William - The Showman

Richmal Crompton

Macmillan Children's Books. First published in 1937

Eminently readable by adults. In fact I think the William books would probably bore the children of today. The books describe the adventures of eleven-year old William Brown and his three friends, who form a rowdy group called 'The Outlaws' in a mid 20th century English village. William is an intelligent and imaginative boy with plenty pluck and initiative. His feet are always firmly placed on the ground, and he has no false airs. His schemes often end in disaster, but sometimes, almost magically, end up well for him and those around him, in the process puncturing inflated egos or exposing fraud.

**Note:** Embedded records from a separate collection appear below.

/-- **The fixed-point equation (S) at `B = ∞`: `σ = ξ + Ŵσ`** — the Neumann series solves
`(1 - Ŵ)σ = ξ` (term-wise: `Ŵ` is an integral operator with a bounded kernel, so it passes through the
`L¹`-convergent sum). [cite: LiebWuPhysicaA2003, §5, eqs. (S), (series)] -/
theorem liebWuSigmaAt_eq_xi_add_W (hU : 0 < U) (hQ : 0 < Q) (x : ℝ) :
    liebWuSigmaAt U Q x = liebWuXi U Q x + liebWuW U Q (liebWuSigmaAt U Q) x := by
  have hc : 0 < U / 4 := by positivity
  have hprops := liebWuNeumannTerm_props hU hQ
  have hsumI := summable_integral_liebWuNeumannTerm hU hQ
  set A : ℝ → ℝ := (Ioc (-Real.sin Q) (Real.sin Q)).indicator (fun _ => (1 : ℝ)) with hA
  have hA1 : ∀ y, |A y| ≤ 1 := fun y => by
    by_cases hy : y ∈ Ioc (-Real.sin Q) (Real.sin Q)
    · simp [hA, indicator_of_mem hy]
    · simp [hA, indicator_of_notMem hy]
  have hAm : AEStronglyMeasurable A volume := aestronglyMeasurable_const.indicator measurableSet_Ioc
  -- inner sum: `(σ ∗ K)(y) = Σ (Ŵⁿξ ∗ K)(y)`
  have hinner : ∀ y, ∫ t, liebWuSigmaAt U Q t * cauchyDensity (U / 4) (y - t) =
      ∑' n, ∫ t, liebWuNeumannTerm U Q n t * cauchyDensity (U / 4) (y - t) := by
    intro y
    have hKB : ∀ z, |cauchyDensity (U / 4) z| ≤ 1 / (π * (U / 4)) := fun z => by
      rw [abs_of_pos (cauchyDensity_pos hc z)]; exact cauchyDensity_le hc z
    rw [integral_tsum_of_summable_integral_norm (fun n => integrable_mul_sub (hprops n).2.2.1
      (continuous_cauchyDensity hc) hKB y) ?_]
    · simp only [liebWuSigmaAt]
      refine integral_congr_ae (Eventually.of_forall fun t => ?_)
      exact (tsum_mul_right).symm
    · refine Summable.of_nonneg_of_le (fun n => integral_nonneg fun t => norm_nonneg _) (fun n => ?_)
        (hsumI.mul_right (1 / (π * (U / 4))))
      rw [← MeasureTheory.integral_mul_const]
      refine integral_mono ((integrable_mul_sub (hprops n).2.2.1 (continuous_cauchyDensity hc) hKB y).norm)
        ((hprops n).2.2.1.norm.mul_const _) fun t => ?_
      dsimp only
      rw [norm_mul]
      exact mul_le_mul_of_nonneg_left (by rw [Real.norm_eq_abs]; exact hKB _) (norm_nonneg _)
  -- outer sum
  have hterm : ∀ n, Integrable fun y => A y * (∫ t, liebWuNeumannTerm U Q n t *
      cauchyDensity (U / 4) (y - t)) * sechKernel (U / 4) (x - y) := by
    intro n
    obtain ⟨hGi, _⟩ := integrable_conv_and_integral (hprops n).2.2.1 (integrable_cauchyDensity hc.le)
    have h1 : Integrable fun y => A y * ∫ t, liebWuNeumannTerm U Q n t * cauchyDensity (U / 4) (y - t) :=
      hGi.bdd_mul hAm (Eventually.of_forall fun y => by rw [Real.norm_eq_abs]; exact hA1 y)
    exact h1.mul_bdd ((continuous_sechKernel hc).comp (continuous_const.sub continuous_id)).aestronglyMeasurable
      (Eventually.of_forall fun y => by
        rw [Real.norm_eq_abs, abs_of_pos (sechKernel_pos hc _)]; exact sechKernel_le hc _)
  have houter : ∫ y, A y * (∫ t, liebWuSigmaAt U Q t * cauchyDensity (U / 4) (y - t)) *
      sechKernel (U / 4) (x - y) = ∑' n, ∫ y, A y * (∫ t, liebWuNeumannTerm U Q n t *
        cauchyDensity (U / 4) (y - t)) * sechKernel (U / 4) (x - y) := by
    rw [integral_tsum_of_summable_integral_norm hterm ?_]
    · refine integral_congr_ae (Eventually.of_forall fun y => ?_)
      beta_reduce
      rw [hinner y, ← tsum_mul_left, ← tsum_mul_right]
    · -- `∫ |A (hₙ ∗ K) r(x - ·)| ≤ (1/(2c)) ∫ (hₙ ∗ K) = (1/(2c)) ∫ hₙ`
      refine Summable.of_nonneg_of_le (fun n => integral_nonneg fun t => norm_nonneg _) (fun n => ?_)
        (hsumI.mul_right (1 / (2 * (U / 4))))
      obtain ⟨hGi, hGint⟩ := integrable_conv_and_integral (hprops n).2.2.1 (integrable_cauchyDensity hc.le)
      rw [integral_cauchyDensity hc, mul_one] at hGint
      have hG0 : ∀ y, 0 ≤ ∫ t, liebWuNeumannTerm U Q n t * cauchyDensity (U / 4) (y - t) := fun y =>
        integral_nonneg fun t => mul_nonneg ((hprops n).2.1 t) (cauchyDensity_pos hc _).le
      have hn : ∫ x, ‖liebWuNeumannTerm U Q n x‖ = ∫ x, liebWuNeumannTerm U Q n x :=
        integral_congr_ae (Eventually.of_forall fun x => Real.norm_of_nonneg ((hprops n).2.1 x))
      rw [hn, ← hGint, ← MeasureTheory.integral_mul_const]
      refine integral_mono (hterm n).norm (hGi.mul_const _) fun y => ?_
      dsimp only
      rw [norm_mul, norm_mul, Real.norm_eq_abs, Real.norm_eq_abs, Real.norm_eq_abs, abs_of_nonneg (hG0 y),
        abs_of_pos (sechKernel_pos hc _)]
      calc |A y| * (∫ t, liebWuNeumannTerm U Q n t * cauchyDensity (U / 4) (y - t)) * sechKernel (U / 4) (x - y)
          ≤ 1 * (∫ t, liebWuNeumannTerm U Q n t * cauchyDensity (U / 4) (y - t)) * (1 / (2 * (U / 4))) :=
            mul_le_mul (mul_le_mul_of_nonneg_right (hA1 y) (hG0 y)) (sechKernel_le hc _)
              (sechKernel_pos hc _).le (mul_nonneg zero_le_one (hG0 y))
        _ = _ := by rw [one_mul]
  -- assemble: `ξ + Ŵσ = ξ + Σ Ŵ(Ŵⁿξ) = Σ Ŵⁿξ`
  have hWσ : liebWuW U Q (liebWuSigmaAt U Q) x = ∑' n, liebWuNeumannTerm U Q (n + 1) x := by
    rw [liebWuW, houter, ← tsum_mul_left]
    rfl
  rw [hWσ, liebWuSigmaAt, (summable_liebWuNeumannTerm hU hQ x).tsum_eq_zero_add]
  rfl

end Literature.MathematicalPhysics.QuantumLattice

The stories are populated by delightful characters such as Violet Elizabeth Botts (who has a lisp, and always threatens to 'thrceam and thrceam' to get her own way), William's father Mr. Brown, who has an understated sense of humor, Ethel and Robert, William's teen-age siblings, who are always busy with their romantic entanglements, the vicar and his wife, the retired General Moult, formerly of India, and so on. Each of the more than 35 books present a set of about 10 short tales. There are many plots that are repeated, and it would not be advisable to read the entire series through continuously, or even many books one after another. But this a small matter, and compared to, say, the Enid Blyton books, these are more 'serious literature', and far less manipulative. They are better than the Jennings books, I think. The dialogue is especially lovely - William loves to talk, and his logic is terrific when he is defending his actions. Over fifty years these books have delighted me.

A Tale of Two Cities. By Charles Dickens

A Tale of Two Cities

Charles Dickens

amazon.com free e-book on Kindle. First published 1859. 
(This is the first book I read on the new Kindle presented by Malli and Murugan)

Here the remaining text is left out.